US nuclear safety improves in wake of Fukushima disaster

Maria Korsnick chaired the committee, consisting of chief nuclear officers who developed the U.S. response to lessons learned from the Fukushima accident. | Contributed photo

Nuclear experts from Japan and the United States recently announced that the safety standards in America had become even higher after the March 2011 Fukushima Daiichi accident.

According to Nuclear Energy Institute Chief Operating Officer Maria Korsnick, the safety enhancements have been significant. Korsnick was speaking at an Nuclear Energy Institute-sponsored briefing, “Fukushima Daiichi Five Years Later: A Progress Report.”

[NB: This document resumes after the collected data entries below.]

import Mathlib
import Summits.Ventures.HodgeRepro2.T6N42RichHost
import Summits.Ventures.HodgeRepro2.T6N2ToyJoint3

/-!
# T6N42RichHostToy3 — THE HOST-FORM N4.2 BLOCK ON THE v3 TOY CARRIER (§10.5(ii)(c)/(d) at the
composition level): `N42_side_host₃` / `N42_sideB_host₃` instantiated on `N2ToyJoint3.toy₃`, jointly with
the seven binders of `periodInputN_of_mains₃` (owner t6-p5; imports T6N42RichHost — no d3 input)

`T6N42RichHost.lean` states the N4.2 block of a composition on the lead's carrier `NAut3` from the host
objects alone: `N42Rich.N42_side_host₃ M F hF S hS hM hGI : M.sA.d42.ThetaNonzeroEverywhere` for a
first-lift side `F` (under its laws `hF`) and host readings `S` of `M.sA.d42` (under theirs `hS`), plus
the two displays. This file is the kernel witness that those binders instantiate on the v3 TOY CARRIER
`N2ToyJoint3.toy₃ F hw hw0 : NAut3 F (toyNDatumN F hw hw0)` (`T6N2ToyJoint3.lean`, in the tree): both
sides of the toy carrier carry the toy finite-places datum (`toy₃_sA_d42` / `toy₃_sB_d42`, by `rfl`
through `NAut3.ofNAut2` / `NAut2.ofNAut` / `NAutToyN.toy` / `NAutToy.toyNSide`), so the toy first-lift
side `toyFirstLiftSide` and the toy host readings `toyHostReadings` of `T6N42FlathLiftHost.lean` /
`T6N42RichHost.lean` ARE a first-lift side and host readings of `(toy₃ F hw hw0).sA.d42`, and

* `toy₃_N42_side_host` / `toy₃_N42_sideB_host` — `N42_side_host₃` / `N42_sideB_host₃` fire on the toy
  carrier with the two landed toy displays (`toyTypeII_minguez`, `toyTower_ganIchino`);
* **`exists_joint₃_host`** — for every face setting `F`, some period datum and some v3 carrier satisfy
  the SEVEN binders of `periodInputN_of_mains₃` (`N2ToyJoint3.exists_joint₃`, same witness, same proof)
  AND both sides' N4.2 conclusion through the host form, simultaneously: the mains-level binder set and
  the host-form N4.2 obligation are jointly satisfiable on one carrier, with no hypothesis.

Nothing here is consumed by any theorem of record; no display, no print (the displays enter only through
the landed toy facts of `T6N42Toy.lean`); no object of the host is constructed (the C8 caveat is
unchanged — the toy is a witness of joint satisfiability, not the instance). Proof lane (`rfl` theorems
and one existential, its proof the one of `N2ToyJoint3.toy_periodInputN_of_mains₃`).
README §8(d): uses an L-value-free non-vanishing device: NO (TIER5 §N4.2 / §B, pre-02:16Z lines of
record, continued).

Filed in Tier-6 WAVE 1 as p438968 (proposed 2026-08-26T10:46:37Z, ACCEPTED, commit e79b862585ba);
this v2 differs from the filed bytes in this module docstring only (the staged-record wording
dropped; every declaration byte-identical to v1).
-/

namespace Summit.Ventures.HodgeRepro2.T6.N42Flath

open scoped InnerProductSpace
open Summit.Ventures.HodgeRepro2
open Summit.Ventures.HodgeRepro2.T6.N42Defs
open Summit.Ventures.HodgeRepro2.T6.N42Datum
open Summit.Ventures.HodgeRepro2.T6.N42Toy
open Summit.Ventures.HodgeRepro2.T6.N2ToyJoint3
open Summit.Ventures.HodgeRepro2.T6.NAutToyN

variable {K : Type} [Field K] [NumberField K] [NumberField.IsCMField K]

/-- Side A of the v3 toy carrier carries the toy finite-places datum (`rfl`). -/
theorem toy₃_sA_d42 (F : FaceSetting K) {σ : K →+* ℂ} {w : KC K} (hw : w ∈ eigenLineK K σ)
    (hw0 : w ≠ 0) : (toy₃ F hw hw0).sA.d42 = toyFinitePlaces := rfl

/-- Side B of the v3 toy carrier carries the toy finite-places datum (`rfl`). -/
theorem toy₃_sB_d42 (F : FaceSetting K) {σ : K →+* ℂ} {w : KC K} (hw : w ∈ eigenLineK K σ)
    (hw0 : w ≠ 0) : (toy₃ F hw hw0).sB.d42 = toyFinitePlaces := rfl

/-- THE HOST-FORM N4.2 BLOCK ON THE v3 TOY CARRIER, side A: `N42_side_host₃` with the toy first-lift
side, the toy host readings and the two landed toy displays. -/
theorem toy₃_N42_side_host (F : FaceSetting K) {σ : K →+* ℂ} {w : KC K} (hw : w ∈ eigenLineK K σ)
    (hw0 : w ≠ 0) : (toy₃ F hw hw0).sA.d42.ThetaNonzeroEverywhere :=
  N42Rich.N42_side_host₃ (toy₃ F hw hw0) toyFirstLiftSide toyFirstLiftSide_isLift toyHostReadings
    toyHostReadings_isReading (fun _ => toyTypeII_minguez) (fun _ => toyTower_ganIchino)

/-- The same on side B. -/
theorem toy₃_N42_sideB_host (F : FaceSetting K) {σ : K →+* ℂ} {w : KC K} (hw : w ∈ eigenLineK K σ)
    (hw0 : w ≠ 0) : (toy₃ F hw hw0).sB.d42.ThetaNonzeroEverywhere :=
  N42Rich.N42_sideB_host₃ (toy₃ F hw hw0) toyFirstLiftSide toyFirstLiftSide_isLift toyHostReadings
    toyHostReadings_isReading (fun _ => toyTypeII_minguez) (fun _ => toyTower_ganIchino)

/-- **JOINT CONSISTENCY OF THE MAINS-LEVEL BINDERS WITH THE HOST-FORM N4.2 BLOCK, NO HYPOTHESIS**: for
every face setting `F` some period datum and some v3 carrier satisfy the seven binders of
`periodInputN_of_mains₃` (exactly as `N2ToyJoint3.exists_joint₃`) AND both sides' N4.2 conclusion derived
through `N42_side_host₃` / `N42_sideB_host₃` — simultaneously (the witness of `exists_joint₂` / `toy₃`,
the proof of `toy_periodInputN_of_mains₃`). -/
theorem exists_joint₃_host (F : FaceSetting K) :
    ∃ (P : NDatum F) (M : NAut3 F P),
      (∀ c, P.AdmChoice c → M.pairing c ≠ 0 → P.I P.τ₁ c ≠ 0) ∧ M.AdmDatum ∧
      (M.iA → M.iiA → M.ellA) ∧ (M.iB → M.iiB → M.ellB) ∧
      (M.ellA → M.ellB → ∃ (φa : M.d3.A.Sa) (φb : M.d3.A.Sb) (φc : M.d3.B.Sa) (φd : M.d3.B.Sb),
        M.AdmData (φa, φb, φc, φd) ∧ ⟪M.d3.B.F φc φd, M.d3.A.F φa φb⟫_ℂ ≠ 0) ∧
      (M.iA ∧ M.iB) ∧ M.N5 ∧
      M.sA.d42.ThetaNonzeroEverywhere ∧ M.sB.d42.ThetaNonzeroEverywhere := by
  obtain ⟨σ, w, hw, hw0⟩ := ToyN.exists_eigenvector_KC K
  refine ⟨toyNDatumN F hw hw0, toy₃ F hw hw0, fun c _ _ => I_ne_zero F hw hw0 c,
    toy₃_admDatum F hw hw0, fun _ _ => N3Toy.toy_N3A, fun _ _ => N3Toy.toy_N3A, ?_,
    ⟨N3Toy.toy_hypI, N3Toy.toy_hypI⟩, N5Toy.toyData_N5, toy₃_N42_side_host F hw hw0,
    toy₃_N42_sideB_host F hw hw0⟩
  intro _ _
  obtain ⟨c, -, hne⟩ :=
    (NAutToyN.toy F hw hw0).exists_choice_of_pairing_ne_zero N3Toy.toy_N3iso
  exact ⟨((NAutToyN.toy F hw hw0).data c).1, ((NAutToyN.toy F hw hw0).data c).2.1,
    ((NAutToyN.toy F hw hw0).data c).2.2.1, ((NAutToyN.toy F hw hw0).data c).2.2.2,
    toy₃_admData F hw hw0 _, hne⟩

end Summit.Ventures.HodgeRepro2.T6.N42Flath
import Summits.HubbardSuperconductivity.HubbardSuperconductivity.Theorems.KLProgrammeKLRegimeTwoVolumeReadoutZeroFrame
import Summits.HubbardSuperconductivity.HubbardSuperconductivity.Theorems.KLProgrammeKLRegimeSplitSlotsV17F
import Literature.Probability.LatticeModels.SubmultiplicativeTreeWeight

/-!
# The two-volume read-out of the local part AT SCALE `0` IN THE ENGINE'S CURRENCY (scheme F, `K₀ = 0`)

The nested spatial leg of (E3f-F) at scale `0` compares `klLocalPart L₁ M β U μ (klFlowFrameU L₁ M β U μ 0) 0 θ` with the same reading
in the volume `L₂`, `L₁ ∣ L₂`, common cutoff `M`.  Since `klFlowFrameU … 0 = 0` (`klFlowFrameU_zero`), the bare-frame door
`abs_klLocalPart_sub_le_of_copiesStep_zeroFrame` applies.  This file re-keys that door to the objects the scale-`0` engine works with:

* the grid `N = 2·(2·M)` of `isGramBoundedR_scaleZero_of_frameOK_sharp` / `klEffectiveAction_zero_eq_map_hubbardGridSub`,
* the grid covariance `S_Lᵀ · hubbardCovAboveCT L M β μ 0 0 klE0 · S_L` (`S_L = hubbardGridSub L M β (2·(2·M))`) and the grid
  interaction `hubbardGridInteraction L (2·(2·M)) β U` (no counterterm at `K₀ = 0`),
* the GRID partition function (the native `IsUnit` output of the single-scale step) instead of the field one,
* the `(1 + diam)`-weighted pinned degree-`2` profile of the FINE action (the `Nw 1` datum of
  `hubbardGrid_sum_norm_kernel_sub_le`, at the fine volume) in place of the first spatial moment `M₂(w)`,
* an EXPLICIT deepest pin `w₀ = (0, (r₀, r₀))`, `r₀ = (L₁ − 1)/2`, whose residues are discharged here,
* `L₁ ∣ L₂` in place of `L₂ = b·L₁`.

What remains for the (E3f-F)₀ spatial leg after this file: the block-step bound `B` (k3c4-p1's `hubbardGrid_sum_norm_kernel_sub_le` at
`n = 1`, `p = 0`, `ν = 0`, pin `((w₀, ↑), +)`, from one-volume decay / Gram / profile data), the fine profile number `Nw₁`, the grid
partition functions at both volumes, and the rate inequality against `Q.CL β 0 / 4 / L₁`.
-/

namespace Summit.HubbardSuperconductivity.HubbardSuperconductivity.Theorems.TwoVolumeDefect

open Finset Literature.MathematicalPhysics.QuantumLattice GrassmannAlgebra Literature.Probability.LatticeModels BattleFederbush
open Summit.HubbardSuperconductivity.HubbardSuperconductivity.Theorems.KLProgrammeLegKernels
open Summit.HubbardSuperconductivity.HubbardSuperconductivity.Theorems.KLRegimeSplit
open Summit.HubbardSuperconductivity.HubbardSuperconductivity.Theorems.EngineV8

/-! ## §1 The first spatial moment of the pinned two-point kernel is dominated by the weighted degree-`2` profile -/

section Profile

variable {Lf N : ℕ} [NeZero Lf]

/-- **`M₂(w) ≤ Nw₁`**: the first spatial moment `Σ_{p₁′} tnorm(p₁′ − w)·‖W₂((w,↑,+),(p₁′,↑,−))‖` of the pinned degree-`2` kernel is at most
the `(1 + diam)`-weighted pinned degree-`2` profile `Σ_{Y : Y 0 = (w,↑,+)} ‖W₂(Y)‖·(1 + diam Y)` (the torus distance of the two legs is
at most the diameter of the label set, and the map `p₁′ ↦ ((w,↑,+),(p₁′,↑,−))` is injective into the pinned families). -/
theorem sum_tnorm_mul_norm_kernel_two_le_of_weightedProfile (W : GrassmannAlgebra ℂ (GridLeg (GridPoint Lf N))) (w : GridPoint Lf N)
    {Nw₁ : ℝ}
    (hNw : ∑ Y ∈ univ.filter (fun Y : Fin 2 → GridLeg (GridPoint Lf N) => Y 0 = ((w, 0), 0)),
      ‖kernel ℂ W 2 Y‖ * (1 + labelDiam (fun Y₁ Y₂ : GridLeg (GridPoint Lf N) => (Torus.tnorm (Y₁.1.1.2 - Y₂.1.1.2) : ℝ)) (univ.image Y)) ≤
        Nw₁) :
    ∑ p₁' : GridPoint Lf N, (Torus.tnorm (p₁'.2 - w.2) : ℝ) * ‖kernel ℂ W 2 (fun i => ((![w, p₁'] i, 0), i))‖ ≤ Nw₁ := by
  classical
  set d : GridLeg (GridPoint Lf N) → GridLeg (GridPoint Lf N) → ℝ := fun Y₁ Y₂ => (Torus.tnorm (Y₁.1.1.2 - Y₂.1.1.2) : ℝ) with hd
  set emb : GridPoint Lf N → (Fin 2 → GridLeg (GridPoint Lf N)) := fun p i => ((![w, p] i, 0), i) with hemb
  have hemb_inj : Function.Injective emb := by
    intro p q h
    have h1 := congr_fun h 1
    simp only [hemb, Matrix.cons_val_one, Prod.mk.injEq] at h1
    exact h1.1.1
  have hemb0 : ∀ p, emb p 0 = ((w, 0), 0) := fun p => by simp [hemb]
  have hemb1 : ∀ p, emb p 1 = ((p, 0), 1) := fun p => by simp [hemb]
  -- termwise: tnorm ≤ 1 + diam
  have hterm : ∀ p : GridPoint Lf N, (Torus.tnorm (p.2 - w.2) : ℝ) * ‖kernel ℂ W 2 (emb p)‖ ≤
      ‖kernel ℂ W 2 (emb p)‖ * (1 + labelDiam d (univ.image (emb p))) := by
    intro p
    rw [mul_comm]
    refine mul_le_mul_of_nonneg_left ?_ (norm_nonneg _)
    have h1 : emb p 1 ∈ univ.image (emb p) := mem_image_of_mem _ (mem_univ _)
    have h0 : emb p 0 ∈ univ.image (emb p) := mem_image_of_mem _ (mem_univ _)
    have hle := le_labelDiam d h1 h0
    rw [hemb1, hemb0] at hle
    have hnn := labelDiam_nonneg d (univ.image (emb p))
    change (Torus.tnorm (p.2 - w.2) : ℝ) ≤ labelDiam d (univ.image (emb p)) at hle
    linarith
  calc ∑ p₁' : GridPoint Lf N, (Torus.tnorm (p₁'.2 - w.2) : ℝ) * ‖kernel ℂ W 2 (emb p₁')‖
      ≤ ∑ p₁' : GridPoint Lf N, ‖kernel ℂ W 2 (emb p₁')‖ * (1 + labelDiam d (univ.image (emb p₁'))) := sum_le_sum fun p _ => hterm p
    _ = ∑ Y ∈ univ.image emb, ‖kernel ℂ W 2 Y‖ * (1 + labelDiam d (univ.image Y)) := by
        rw [sum_image fun p _ q _ h => hemb_inj h]
    _ ≤ ∑ Y ∈ univ.filter (fun Y : Fin 2 → GridLeg (GridPoint Lf N) => Y 0 = ((w, 0), 0)),
          ‖kernel ℂ W 2 Y‖ * (1 + labelDiam d (univ.image Y)) := by
        refine sum_le_sum_of_subset_of_nonneg ?_ fun Y _ _ => mul_nonneg (norm_nonneg _) (by have := labelDiam_nonneg d (univ.image Y); linarith)
        intro Y hY
        obtain ⟨p, -, rfl⟩ := mem_image.1 hY
        exact mem_filter.2 ⟨mem_univ _, hemb0 p⟩
    _ ≤ Nw₁ := hNw

end Profile

/-! ## §2 Grid ↔ field partition function at seed `0` -/

section Partition

variable {L M N : ℕ} [NeZero L]

/-- **The grid partition function IS the field partition function** (`4M ≤ N + 1`, `β ≠ 0`): `Z(S_Nᵀ C^K_{>Λ} S_N, V_N) = Z(normalCovariance (uvSymbolCT K Λ), V_U)`
— the grid substitution maps `V_N ↦ V_U` and `C^K_{>Λ}` at seed `0` is the normal covariance of `uvSymbolCT`. -/
theorem effPartitionFn_grid_eq_field {β : ℝ} (hβ : β ≠ 0) (U μ : ℝ) (K : TrigPolyC4v) (Λ : ℝ) (hN : 4 * M ≤ N + 1) [NeZero N] :
    effPartitionFn ℂ ((hubbardGridSub L M β N).transpose * hubbardCovAboveCT L M β μ 0 K Λ * hubbardGridSub L M β N)
        (hubbardGridInteraction L N β U) =
      effPartitionFn ℂ (normalCovariance L M (uvSymbolCT L M β μ K Λ)) (hubbardInteraction L M β U) := by
  rw [← map_hubbardGridSub_gridInteraction hβ U hN, effPartitionFn_map, LinearMap.toMatrix'_toLin',
    hubbardCovAboveCT_zero_seed_eq_normalCovariance_uvSymbolCT]

/-- The `IsUnit` form consumed by the read-out doors. -/
theorem isUnit_effPartitionFn_field_of_grid {β : ℝ} (hβ : β ≠ 0) (U μ : ℝ) (K : TrigPolyC4v) (Λ : ℝ) (hN : 4 * M ≤ N + 1) [NeZero N]
    (hZ : IsUnit (effPartitionFn ℂ ((hubbardGridSub L M β N).transpose * hubbardCovAboveCT L M β μ 0 K Λ * hubbardGridSub L M β N)
      (hubbardGridInteraction L N β U))) :
    IsUnit (effPartitionFn ℂ (normalCovariance L M (uvSymbolCT L M β μ K Λ)) (hubbardInteraction L M β U)) := by
  rwa [effPartitionFn_grid_eq_field hβ U μ K Λ hN] at hZ

end Partition

/-! ## §3 The scale-`0` nested spatial leg in the engine's currency -/

section ScaleZero

variable {L₁ L₂ M N : ℕ} [NeZero L₁] [NeZero L₂] [NeZero M]

/-- **THE BARE-FRAME TWO-VOLUME DOOR AT SCALE `0`, ENGINE CURRENCY, ANY DEEPEST-RESIDUE PIN** (grid `N` with `2M ≤ N`, `4M ≤ N + 1`):
for `L₁ ∣ L₂`, `0 < β`, the grid partition functions units at both volumes, a fine pin `w` of residues `r₀ = (L₁−1)/2`, ANY bound `B` of
the pinned degree-`2` block-step defect (the `n = 1`, `p = 0`, `ν = 0` instance of `hubbardGrid_sum_norm_kernel_sub_le`'s left side) and
ANY bound `Nw₁` of the fine `(1 + diam)`-weighted pinned degree-`2` profile,
`|klLocalPart L₁ … (K₀ L₁) 0 θ − klLocalPart L₂ … (K₀ L₂) 0 θ| ≤ (2N/|β|)·B + 2·((2N/|β|)·Nw₁/((L₁−1)/2+1))`. -/
theorem abs_klLocalPart_flowFrame_zero_sub_le_of_pin (hdvd : L₁ ∣ L₂) {β : ℝ} (hβ : 0 < β) (hN : 2 * M ≤ N) (hN4 : 4 * M ≤ N + 1)
    [NeZero N] (U μ : ℝ) (w : GridPoint L₂ N) (hwres : ∀ i, (w.2 i).val % L₁ = (L₁ - 1) / 2)
    (hZc : IsUnit (effPartitionFn ℂ ((hubbardGridSub L₁ M β N).transpose * hubbardCovAboveCT L₁ M β μ 0 0 klE0 * hubbardGridSub L₁ M β N)
      (hubbardGridInteraction L₁ N β U)))
    (hZf : IsUnit (effPartitionFn ℂ ((hubbardGridSub L₂ M β N).transpose * hubbardCovAboveCT L₂ M β μ 0 0 klE0 * hubbardGridSub L₂ M β N)
      (hubbardGridInteraction L₂ N β U)))
    {B Nw₁ : ℝ}
    (hstep : ∑ X ∈ univ.filter (fun X : Fin 2 → GridLeg (GridPoint L₂ N) => X 0 = ((w, 0), 0)),
      ‖kernel ℂ (effAction ℂ ((hubbardGridSub L₂ M β N).transpose * hubbardCovAboveCT L₂ M β μ 0 0 klE0 * hubbardGridSub L₂ M β N)
            (hubbardGridInteraction L₂ N β U)) 2 X -
        (if ∀ i j, ((X i).1.1.2 j).val / L₁ = ((X 0).1.1.2 j).val / L₁ then
          kernel ℂ (effAction ℂ ((hubbardGridSub L₁ M β N).transpose * hubbardCovAboveCT L₁ M β μ 0 0 klE0 * hubbardGridSub L₁ M β N)
              (hubbardGridInteraction L₁ N β U)) 2
            (fun i => ((((X i).1.1.1, fun j => ((((X i).1.1.2 j).val : ℕ) : ZMod L₁)), (X i).1.2), (X i).2)) else 0)‖ ≤ B)
    (hNw : ∑ Y ∈ univ.filter (fun Y : Fin 2 → GridLeg (GridPoint L₂ N) => Y 0 = ((w, 0), 0)),
      ‖kernel ℂ (effAction ℂ ((hubbardGridSub L₂ M β N).transpose * hubbardCovAboveCT L₂ M β μ 0 0 klE0 * hubbardGridSub L₂ M β N)
            (hubbardGridInteraction L₂ N β U)) 2 Y‖ *
        (1 + labelDiam (fun Y₁ Y₂ : GridLeg (GridPoint L₂ N) => (Torus.tnorm (Y₁.1.1.2 - Y₂.1.1.2) : ℝ)) (univ.image Y)) ≤ Nw₁)
    (θ : ℝ) :
    |klLocalPart L₁ M β U μ (klFlowFrameU L₁ M β U μ 0) 0 θ - klLocalPart L₂ M β U μ (klFlowFrameU L₂ M β U μ 0) 0 θ| ≤
      2 * N / |β| * B + 2 * (2 * N / |β| * Nw₁ / (((L₁ - 1) / 2 + 1 : ℕ) : ℝ)) := by
  obtain ⟨b, hb⟩ := hdvd
  have hL : L₂ = b * L₁ := by rw [hb, mul_comm]
  have e0 : klScale klE0 0 = klE0 := by simp [klScale]
  have hcov : ∀ (L : ℕ) [NeZero L], hubbardCovAboveCT L M β μ 0 0 klE0 = normalCovariance L M (uvSymbolCT L M β μ 0 (klScale klE0 0)) := by
    intro L _; rw [hubbardCovAboveCT_zero_seed_eq_normalCovariance_uvSymbolCT, e0]
  rw [hcov L₁] at hZc hstep
  rw [hcov L₂] at hZf hstep hNw
  have hZc' := isUnit_effPartitionFn_field_of_grid (L := L₁) hβ.ne' U μ 0 (klScale klE0 0) hN4
    (by rwa [hubbardCovAboveCT_zero_seed_eq_normalCovariance_uvSymbolCT])
  have hZf' := isUnit_effPartitionFn_field_of_grid (L := L₂) hβ.ne' U μ 0 (klScale klE0 0) hN4
    (by rwa [hubbardCovAboveCT_zero_seed_eq_normalCovariance_uvSymbolCT])
  have key := abs_klLocalPart_sub_le_of_copiesStep_zeroFrame hL hβ hN hN4 U μ 0 w hZc' hZf' hwres hstep θ
  have hM₂ := sum_tnorm_mul_norm_kernel_two_le_of_weightedProfile _ w hNw
  simp only [klFlowFrameU_zero]
  refine key.trans ?_
  have hT : (0 : ℝ) < (((L₁ - 1) / 2 + 1 : ℕ) : ℝ) := by positivity
  have hc : (0 : ℝ) ≤ 2 * N / |β| := by positivity
  gcongr

/-- **THE SAME WITH THE PIN CHOSEN**: grid `N = 2·(2·M)` (the engine's), pin `w₀ = (0, (r₀, r₀))`, `r₀ = (L₁−1)/2` — its residues mod `L₁`
are `r₀` because `r₀ < L₁ ≤ L₂`.  This is the scale-`0` nested spatial leg of (E3f-F) modulo the four one-volume numbers `B`, `Nw₁`
and the two grid partition functions. -/
theorem abs_klLocalPart_flowFrame_zero_sub_le (hdvd : L₁ ∣ L₂) {β : ℝ} (hβ : 0 < β) (U μ : ℝ)
    (hZc : IsUnit (effPartitionFn ℂ ((hubbardGridSub L₁ M β (2 * (2 * M))).transpose * hubbardCovAboveCT L₁ M β μ 0 0 klE0 *
      hubbardGridSub L₁ M β (2 * (2 * M))) (hubbardGridInteraction L₁ (2 * (2 * M)) β U)))
    (hZf : IsUnit (effPartitionFn ℂ ((hubbardGridSub L₂ M β (2 * (2 * M))).transpose * hubbardCovAboveCT L₂ M β μ 0 0 klE0 *
      hubbardGridSub L₂ M β (2 * (2 * M))) (hubbardGridInteraction L₂ (2 * (2 * M)) β U)))
    {B Nw₁ : ℝ}
    (hstep : ∑ X ∈ univ.filter (fun X : Fin 2 → GridLeg (GridPoint L₂ (2 * (2 * M))) =>
        X 0 = ((((0 : Fin (2 * (2 * M))), fun _ => (((L₁ - 1) / 2 : ℕ) : ZMod L₂)), 0), 0)),
      ‖kernel ℂ (effAction ℂ ((hubbardGridSub L₂ M β (2 * (2 * M))).transpose * hubbardCovAboveCT L₂ M β μ 0 0 klE0 *
            hubbardGridSub L₂ M β (2 * (2 * M))) (hubbardGridInteraction L₂ (2 * (2 * M)) β U)) 2 X -
        (if ∀ i j, ((X i).1.1.2 j).val / L₁ = ((X 0).1.1.2 j).val / L₁ then
          kernel ℂ (effAction ℂ ((hubbardGridSub L₁ M β (2 * (2 * M))).transpose * hubbardCovAboveCT L₁ M β μ 0 0 klE0 *
              hubbardGridSub L₁ M β (2 * (2 * M))) (hubbardGridInteraction L₁ (2 * (2 * M)) β U)) 2
            (fun i => ((((X i).1.1.1, fun j => ((((X i).1.1.2 j).val : ℕ) : ZMod L₁)), (X i).1.2), (X i).2)) else 0)‖ ≤ B)
    (hNw : ∑ Y ∈ univ.filter (fun Y : Fin 2 → GridLeg (GridPoint L₂ (2 * (2 * M))) =>
        Y 0 = ((((0 : Fin (2 * (2 * M))), fun _ => (((L₁ - 1) / 2 : ℕ) : ZMod L₂)), 0), 0)),
      ‖kernel ℂ (effAction ℂ ((hubbardGridSub L₂ M β (2 * (2 * M))).transpose * hubbardCovAboveCT L₂ M β μ 0 0 klE0 *
            hubbardGridSub L₂ M β (2 * (2 * M))) (hubbardGridInteraction L₂ (2 * (2 * M)) β U)) 2 Y‖ *
        (1 + labelDiam (fun Y₁ Y₂ : GridLeg (GridPoint L₂ (2 * (2 * M))) => (Torus.tnorm (Y₁.1.1.2 - Y₂.1.1.2) : ℝ)) (univ.image Y)) ≤ Nw₁)
    (θ : ℝ) :
    |klLocalPart L₁ M β U μ (klFlowFrameU L₁ M β U μ 0) 0 θ - klLocalPart L₂ M β U μ (klFlowFrameU L₂ M β U μ 0) 0 θ| ≤
      2 * ((2 * (2 * M) : ℕ) : ℝ) / |β| * B + 2 * (2 * ((2 * (2 * M) : ℕ) : ℝ) / |β| * Nw₁ / (((L₁ - 1) / 2 + 1 : ℕ) : ℝ)) := by
  have hL₁₂ : L₁ ≤ L₂ := by
    obtain ⟨b, hb⟩ := hdvd
    have hb0 : b ≠ 0 := by rintro rfl; exact NeZero.ne L₂ (by rw [hb, mul_zero])
    rw [hb]; exact Nat.le_mul_of_pos_right _ (Nat.pos_of_ne_zero hb0)
  have hr : (L₁ - 1) / 2 < L₁ := by have := NeZero.pos L₁; omega
  have hwres : ∀ i : Fin 2, ((fun _ : Fin 2 => (((L₁ - 1) / 2 : ℕ) : ZMod L₂)) i).val % L₁ = (L₁ - 1) / 2 := by
    intro i
    simp only [ZMod.val_natCast]
    rw [Nat.mod_eq_of_lt (hr.trans_le hL₁₂), Nat.mod_eq_of_lt hr]
  exact abs_klLocalPart_flowFrame_zero_sub_le_of_pin hdvd hβ (by omega) (by omega) U μ
    ((0 : Fin (2 * (2 * M))), fun _ => (((L₁ - 1) / 2 : ℕ) : ZMod L₂)) hwres hZc hZf hstep hNw θ

end ScaleZero

end Summit.HubbardSuperconductivity.HubbardSuperconductivity.Theorems.TwoVolumeDefect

“They are based on well-defined lessons learned from Fukushima,” Korsnick said. “Their development and implementation has been coordinated by chief nuclear officers and technical advisers throughout the industry, and they are being implemented at all US nuclear power plants.”

Korsnick chaired the committee, consisting of chief nuclear officers who developed the U.S. response to lessons learned from the Fukushima accident. The actions taken were in close coordination with the Electric Power Research Institute, the Institute of Nuclear Power Operations and Nuclear Energy Institute.

The FLEX strategy is chief among the safety enhancements. It addresses the major problem encountered at Fukushima, the loss of water and power to maintain effective reactor cooling, by stationing additional layers of backup safety equipment in well-protected locations at all plant sites.

The equipment includes diesel-driven pumps, electric generators, ventilation fans, battery packs, hoses, cables and satellite communication gear.